▶ **What to work on**
Return, exactly as written, every line from the first line of the data below through the line that contains "so that the".

Items listed in a dataset
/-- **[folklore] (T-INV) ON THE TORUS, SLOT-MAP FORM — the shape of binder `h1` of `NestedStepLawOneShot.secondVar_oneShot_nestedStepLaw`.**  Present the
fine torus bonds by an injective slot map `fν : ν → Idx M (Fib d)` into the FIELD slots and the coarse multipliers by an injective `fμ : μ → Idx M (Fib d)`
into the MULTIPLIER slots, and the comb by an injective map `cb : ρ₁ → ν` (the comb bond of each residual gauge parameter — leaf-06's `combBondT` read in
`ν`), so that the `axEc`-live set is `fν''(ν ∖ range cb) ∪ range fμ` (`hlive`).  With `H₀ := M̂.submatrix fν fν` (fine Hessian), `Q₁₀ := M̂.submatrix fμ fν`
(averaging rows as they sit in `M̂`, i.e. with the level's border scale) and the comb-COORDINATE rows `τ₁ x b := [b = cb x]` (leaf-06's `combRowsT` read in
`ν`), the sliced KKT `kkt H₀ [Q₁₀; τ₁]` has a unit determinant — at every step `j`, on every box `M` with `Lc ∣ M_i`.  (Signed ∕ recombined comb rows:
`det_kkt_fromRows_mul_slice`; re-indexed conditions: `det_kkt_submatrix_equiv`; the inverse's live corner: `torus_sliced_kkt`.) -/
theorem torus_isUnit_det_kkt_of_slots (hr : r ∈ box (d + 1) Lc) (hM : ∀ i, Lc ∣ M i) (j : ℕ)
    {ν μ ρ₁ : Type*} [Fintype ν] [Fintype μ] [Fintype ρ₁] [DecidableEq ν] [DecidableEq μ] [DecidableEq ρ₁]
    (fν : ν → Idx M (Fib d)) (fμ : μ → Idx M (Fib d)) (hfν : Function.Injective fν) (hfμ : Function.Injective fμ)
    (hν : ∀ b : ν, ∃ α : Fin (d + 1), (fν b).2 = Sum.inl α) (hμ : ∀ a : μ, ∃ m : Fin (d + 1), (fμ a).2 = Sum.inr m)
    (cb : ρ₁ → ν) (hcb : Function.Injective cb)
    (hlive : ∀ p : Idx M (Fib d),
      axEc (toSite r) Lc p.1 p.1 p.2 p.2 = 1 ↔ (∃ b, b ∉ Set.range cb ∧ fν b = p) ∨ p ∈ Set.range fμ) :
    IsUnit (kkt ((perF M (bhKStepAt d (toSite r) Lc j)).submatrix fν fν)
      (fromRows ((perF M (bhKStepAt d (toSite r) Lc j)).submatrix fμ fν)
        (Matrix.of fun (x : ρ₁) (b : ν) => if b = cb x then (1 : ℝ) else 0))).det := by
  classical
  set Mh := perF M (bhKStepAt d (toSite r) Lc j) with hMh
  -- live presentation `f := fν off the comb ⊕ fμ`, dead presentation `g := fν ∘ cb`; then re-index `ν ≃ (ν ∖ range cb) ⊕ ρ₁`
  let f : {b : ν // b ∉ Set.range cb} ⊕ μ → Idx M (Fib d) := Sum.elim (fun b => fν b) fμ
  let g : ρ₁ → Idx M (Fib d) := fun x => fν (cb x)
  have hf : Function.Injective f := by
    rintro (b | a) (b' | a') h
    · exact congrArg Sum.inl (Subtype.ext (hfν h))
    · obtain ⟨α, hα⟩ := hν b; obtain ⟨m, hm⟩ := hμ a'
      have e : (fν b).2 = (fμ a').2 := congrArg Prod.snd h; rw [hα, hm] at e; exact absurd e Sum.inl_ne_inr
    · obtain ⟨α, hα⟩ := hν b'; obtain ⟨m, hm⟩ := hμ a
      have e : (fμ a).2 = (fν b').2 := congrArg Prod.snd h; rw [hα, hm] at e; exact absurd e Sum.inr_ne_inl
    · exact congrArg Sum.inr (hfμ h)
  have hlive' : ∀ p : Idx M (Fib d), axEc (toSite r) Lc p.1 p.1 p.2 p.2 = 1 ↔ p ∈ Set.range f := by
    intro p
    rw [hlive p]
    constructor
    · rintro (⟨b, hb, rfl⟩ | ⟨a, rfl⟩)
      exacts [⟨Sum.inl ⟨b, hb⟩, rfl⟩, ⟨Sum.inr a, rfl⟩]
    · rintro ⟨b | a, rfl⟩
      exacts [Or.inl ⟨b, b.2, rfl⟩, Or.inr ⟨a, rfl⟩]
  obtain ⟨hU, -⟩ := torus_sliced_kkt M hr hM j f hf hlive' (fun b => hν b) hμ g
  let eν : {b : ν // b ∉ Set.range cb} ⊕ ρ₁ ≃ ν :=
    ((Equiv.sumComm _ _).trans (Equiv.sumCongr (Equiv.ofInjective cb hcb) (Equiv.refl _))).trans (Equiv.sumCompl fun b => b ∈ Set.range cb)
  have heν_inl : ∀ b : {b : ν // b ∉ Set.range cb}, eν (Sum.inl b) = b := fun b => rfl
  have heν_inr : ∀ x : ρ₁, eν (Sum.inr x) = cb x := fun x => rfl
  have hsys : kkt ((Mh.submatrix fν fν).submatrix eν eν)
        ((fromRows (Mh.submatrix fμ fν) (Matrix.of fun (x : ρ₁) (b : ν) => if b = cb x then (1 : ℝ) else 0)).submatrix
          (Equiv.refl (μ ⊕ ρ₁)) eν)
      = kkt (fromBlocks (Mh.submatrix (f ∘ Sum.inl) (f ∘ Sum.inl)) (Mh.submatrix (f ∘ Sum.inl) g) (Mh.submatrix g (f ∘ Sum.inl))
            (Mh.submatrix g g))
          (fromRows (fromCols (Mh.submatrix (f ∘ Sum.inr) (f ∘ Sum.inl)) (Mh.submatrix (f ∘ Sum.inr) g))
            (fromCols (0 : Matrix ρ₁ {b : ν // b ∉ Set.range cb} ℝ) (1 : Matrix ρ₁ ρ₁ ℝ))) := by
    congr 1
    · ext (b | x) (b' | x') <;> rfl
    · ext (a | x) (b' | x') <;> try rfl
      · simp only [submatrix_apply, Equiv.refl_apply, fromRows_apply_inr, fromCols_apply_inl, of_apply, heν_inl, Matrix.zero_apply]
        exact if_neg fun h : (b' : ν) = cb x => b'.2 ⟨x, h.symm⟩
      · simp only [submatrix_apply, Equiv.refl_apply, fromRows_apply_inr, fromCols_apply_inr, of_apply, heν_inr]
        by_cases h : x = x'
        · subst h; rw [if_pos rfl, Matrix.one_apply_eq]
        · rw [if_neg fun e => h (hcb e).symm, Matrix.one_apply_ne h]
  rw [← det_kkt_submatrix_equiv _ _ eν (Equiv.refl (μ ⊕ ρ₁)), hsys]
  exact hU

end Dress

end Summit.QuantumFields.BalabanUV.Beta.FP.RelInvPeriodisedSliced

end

▶ **Answer to the exercise**
/-- **[folklore] (T-INV) ON THE TORUS, SLOT-MAP FORM — the shape of binder `h1` of `NestedStepLawOneShot.secondVar_oneShot_nestedStepLaw`.**  Present the
fine torus bonds by an injective slot map `fν : ν → Idx M (Fib d)` into the FIELD slots and the coarse multipliers by an injective `fμ : μ → Idx M (Fib d)`
into the MULTIPLIER slots, and the comb by an injective map `cb : ρ₁ → ν` (the comb bond of each residual gauge parameter — leaf-06's `combBondT` read in
`ν`), so that the `axEc`-live set is `fν''(ν ∖ range cb) ∪ range fμ` (`hlive`).  With `H₀ := M̂.submatrix fν fν` (fine Hessian), `Q₁₀ := M̂.submatrix fμ fν`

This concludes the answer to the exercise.